On the 5th of February 2016, FaithXchange organised its Third Annual Conference, titled Alternative Visions in the Public Sphere at Goldsmiths, University of London. The papers presented at this conference offered a wide variety of alternative visions, from Native Faith in Catholic Poland and Pentecostalism in Post-Apartheid South Africa to witchcraft and political cartoons in the UK. Alongside these alternative visions, the conference included three papers with themes of particular pertinence to the readers of this blog, on which I reflect in this report.
Katie Aston, one of the keynotes, presented a paper titled Good without God: British Humanism in the public sphere, which draws on her ethnographic research with the humanist population in the UK. Aston first discusses the key characteristics of the British Humanist Association (BHA) and humanist life cycle rituals. She then moved on to an analytical discussion of the place of humanism in the public sphere. Aston argued that humanism is not only nonreligious but also nonsecular, ‘betwixt and between the religious and the secular’: humanists appeal to a sense of spirituality and sacred values normally associated with religion but reject religious belief, dogma, and institutions. Humanism is committed to liberal values but criticises hard secular categories and the depersonalised form that secular, bureaucratised rituals tend to take.

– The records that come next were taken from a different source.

/-- (R-45) V twin at `choiceAtQ3V` (one-liner over the S lemma `clauses_of_atQ`): The oriented clauses at every admissible pair out of `AtQNQ`. [folklore] -/
theorem clauses_of_atQV {κ : Consts} {V : Type} [DecidableEq V] [Countable V] {G : SimpleGraph V} [G.LocallyFinite] {Φ : PlanarSkeletonFrmFrom G} {t : V} {p : unitInterval} {hC : Φ.CylSubcritical p} {gv : Neg.FSlot} {fv : Neg.FSlot} {Pv : PSlot} {Sv : SSlot} {cv : CSlot} {hv : CSlot} {bv : BSlot} {O : OutNS V} {q : unitInterval} (hAt : (choiceAtQ3V κ Φ t p Pv gv fv Sv cv hv bv hC).AtQNQ O q) :
    ∀ M, O.D.M₀ ≤ M → ∀ n, O.D.n₁ M ≤ n →
      (O.ori t M n = true → O.D.EqGeom G Φ.φ t M n ∧ (O.D.hgt t M n).natAbs ≤ 10 * n) ∧
      (O.ori t M n = false → O.DT.EqGeom G (trφ Φ.φ) t M n ∧ (O.DT.hgt t M n).natAbs ≤ 10 * n) :=
  clauses_of_atQ (hAt := choiceAtQ3V_atQNQ_iff.1 hAt)

/-- (R-45) V twin at `choiceAtQ3V` (one-liner over the S lemma `eqNumL_of_atQ`): **The numeric long clause at the merged record** out of `AtQNQ`. [this work] -/
theorem eqNumL_of_atQV {κ : Consts} {V : Type} [DecidableEq V] [Countable V] {G : SimpleGraph V} [G.LocallyFinite] {Φ : PlanarSkeletonFrmFrom G} {t : V} {p : unitInterval} {hC : Φ.CylSubcritical p} {gv : Neg.FSlot} {fv : Neg.FSlot} {Pv : PSlot} {Sv : SSlot} {cv : CSlot} {hv : CSlot} {bv : BSlot} {O : OutNS V} {q : unitInterval} (hAt : (choiceAtQ3V κ Φ t p Pv gv fv Sv cv hv bv hC).AtQNQ O q) :
    EqNumL κ Φ t p O.merged (gOf κ Φ t p O gv) (fOf κ Φ t p O fv) :=
  eqNumL_of_atQ (hAt := choiceAtQ3V_atQNQ_iff.1 hAt)

/-- (R-45) V twin at `choiceAtQ3V` (one-liner over the S lemma `clauseL_of_atQ`): **The long clause (oriented map `φL`, `|h_L| ≤ 10 n_L`)** out of `AtQNQ`. [this work] -/
theorem clauseL_of_atQV {κ : Consts} {V : Type} [DecidableEq V] [Countable V] {G : SimpleGraph V} [G.LocallyFinite] {Φ : PlanarSkeletonFrmFrom G} {t : V} {p : unitInterval} {hC : Φ.CylSubcritical p} {gv : Neg.FSlot} {fv : Neg.FSlot} {Pv : PSlot} {Sv : SSlot} {cv : CSlot} {hv : CSlot} {bv : BSlot} {O : OutNS V} {q : unitInterval} (hAt : (choiceAtQ3V κ Φ t p Pv gv fv Sv cv hv bv hC).AtQNQ O q) :
    O.merged.EqGeom G (φL κ Φ t p O.D O.DT.toDataN O.ori (gOf κ Φ t p O gv) (fOf κ Φ t p O fv)) t (ML κ Φ t p O.merged (gOf κ Φ t p O gv))
        (nL κ Φ t p O.merged (gOf κ Φ t p O gv) (fOf κ Φ t p O fv)) ∧
      (hL κ Φ t p O.merged (gOf κ Φ t p O gv) (fOf κ Φ t p O fv)).natAbs ≤ 10 * nL κ Φ t p O.merged (gOf κ Φ t p O gv) (fOf κ Φ t p O fv) :=
  clauseL_of_atQ (hAt := choiceAtQ3V_atQNQ_iff.1 hAt)

/-- (R-45) V twin at `choiceAtQ3V` (one-liner over the S lemma `clauseS_of_atQ`): **The short clause (oriented map `φS`, `|h_s| ≤ 10 n_s`)** out of `AtQNQ`. [this work] -/
theorem clauseS_of_atQV {κ : Consts} {V : Type} [DecidableEq V] [Countable V] {G : SimpleGraph V} [G.LocallyFinite] {Φ : PlanarSkeletonFrmFrom G} {t : V} {p : unitInterval} {hC : Φ.CylSubcritical p} {gv : Neg.FSlot} {fv : Neg.FSlot} {Pv : PSlot} {Sv : SSlot} {cv : CSlot} {hv : CSlot} {bv : BSlot} {O : OutNS V} {q : unitInterval} (hAt : (choiceAtQ3V κ Φ t p Pv gv fv Sv cv hv bv hC).AtQNQ O q) :
    O.merged.EqGeom G (φS t O.D O.DT.toDataN O.ori (Φ := Φ)) t (Mu O.merged) (nS O.merged) ∧ (hS t O.merged).natAbs ≤ 10 * nS O.merged :=
  clauseS_of_atQ (hAt := choiceAtQ3V_atQNQ_iff.1 hAt)

/-- (R-45) V twin at `choiceAtQ3V` (one-liner over the S lemma `clauseP_of_atQ`): **The clause of ANY admissible pair** (in particular every extra pair). [this work] -/
theorem clauseP_of_atQV {κ : Consts} {V : Type} [DecidableEq V] [Countable V] {G : SimpleGraph V} [G.LocallyFinite] {Φ : PlanarSkeletonFrmFrom G} {t : V} {p : unitInterval} {hC : Φ.CylSubcritical p} {gv : Neg.FSlot} {fv : Neg.FSlot} {Pv : PSlot} {Sv : SSlot} {cv : CSlot} {hv : CSlot} {bv : BSlot} {O : OutNS V} {q : unitInterval} (hAt : (choiceAtQ3V κ Φ t p Pv gv fv Sv cv hv bv hC).AtQNQ O q) {M n : ℕ} (hM : O.D.M₀ ≤ M) (hn : O.D.n₁ M ≤ n) :
    O.merged.EqGeom G (oriφ Φ.φ (O.ori t M n)) t M n ∧ (O.merged.hgt t M n).natAbs ≤ 10 * n :=
  clauseP_of_atQ (hAt := choiceAtQ3V_atQNQ_iff.1 hAt) (hM := hM) (hn := hn)

/-- (R-45) V twin at `choiceAtQ3V` (one-liner over the S lemma `sgQ_sel_eq_one`): **At a SELECTED pair the served sign is `1`** (both families): `FactsNS`'s quadrant `(1, 1)`. [folklore] -/
theorem sgQ_sel_eq_oneV {κ : Consts} {V : Type} [DecidableEq V] [Countable V] {G : SimpleGraph V} [G.LocallyFinite] {Φ : PlanarSkeletonFrmFrom G} {t : V} {p : unitInterval} {hC : Φ.CylSubcritical p} {gv : Neg.FSlot} {fv : Neg.FSlot} {Pv : PSlot} {Sv : SSlot} {cv : CSlot} {hv : CSlot} {bv : BSlot} {O : OutNS V} {q : unitInterval} (hAt : (choiceAtQ3V κ Φ t p Pv gv fv Sv cv hv bv hC).AtQNQ O q) (M₁ N : ℕ) (fam : Fin 2) :
    Skelφ.StepI.sgQ O.qd O.qdT O.ori t (O.D.sM M₁) (O.D.sN M₁ N) fam = 1 :=
  sgQ_sel_eq_one (hAt := choiceAtQ3V_atQNQ_iff.1 hAt) (M₁ := M₁) (N := N) (fam := fam)

/-- (R-45) V twin at `choiceAtQ3V` (one-liner over the S lemma `inputsP_of_atQ`): **THE PIECE-LINKS OF ANY LISTED PAIR at `q`, SERVED QUADRANT**: for `(M, n) ∈ SMnP`, family `fam`, far sign `τ`, the input at the oriented map over the merged
record with near sign `sgQ … t M n fam`, accuracy `δI3 = δkit³/16` ((R-33)). [this work] -/
theorem inputsP_of_atQV {κ : Consts} {V : Type} [DecidableEq V] [Countable V] {G : SimpleGraph V} [G.LocallyFinite] {Φ : PlanarSkeletonFrmFrom G} {t : V} {p : unitInterval} {hC : Φ.CylSubcritical p} {gv : Neg.FSlot} {fv : Neg.FSlot} {Pv : PSlot} {Sv : SSlot} {cv : CSlot} {hv : CSlot} {bv : BSlot} {O : OutNS V} {q : unitInterval} (hAt : (choiceAtQ3V κ Φ t p Pv gv fv Sv cv hv bv hC).AtQNQ O q) {M n : ℕ}
    (hMn : (M, n) ∈ SMnP κ Φ t p O.merged (gOf κ Φ t p O gv) (fOf κ Φ t p O fv) Pv) (fam : Fin 2) (τ : ℤˣ) :
    1 - δI3 κ Φ < (bondPercolation G q).real
      (Skelφ.StepI.eventN G (oriφ Φ.φ (O.ori t M n)) O.merged.toDataN (t, M, some (n, fam, Skelφ.StepI.sgQ O.qd O.qdT O.ori t M n fam, τ))) :=
  inputsP_of_atQ (hAt := choiceAtQ3V_atQNQ_iff.1 hAt) (hMn := hMn) (fam := fam) (τ := τ)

The humanist vision of the public sphere is an implicit critique of commonplace assumptions of the place of religion and secularity in the public sphere, and highlights some of the key problems associated with these assumptions. Humanists consider morality to be wrongly associated with religion, which I interpret to be a critique of what Keane (2007) has called the ‘moral narrative of modernity’. In this narrative religion is a separated, private sphere of life, but simultaneously morality is the special concern of religion. It follows that secular spheres of life either lack morality, or rely on a religious source of morality. Aston’s discussion of humanism raises a number of highly relevant questions that this narrative leaves open-ended: what could be a nonreligious and non-dogmatic source of morality? How can morality be disconnected from traditional religious institutions? Is secularity devoid of morality? How can one be nonreligious without being reduced to ‘just flesh and bones’ (in Aston’s words)?
In my understanding of Aston’s analysis, humanism attempts to embody a pragmatic answer to these questions, but remains in a somewhat awkward position in the UK public sphere as the hegemonic vision operates according to the ‘moral narrative of modernity’.
Another vision on how the boundaries between the secular and the religious are or could be blurred came from Tim Stacey who presented a paper titled Including alternative visions in the public sphere: from post-secular “atheism” to the methodological suspension of disbelief. Stacey’s key question is how to achieve inclusive, shared ideas of the common good in a religiously plural society and revive a sense of public duty and solidarity. He draws on ethnographic research among both religious and secular civil activist groups in London.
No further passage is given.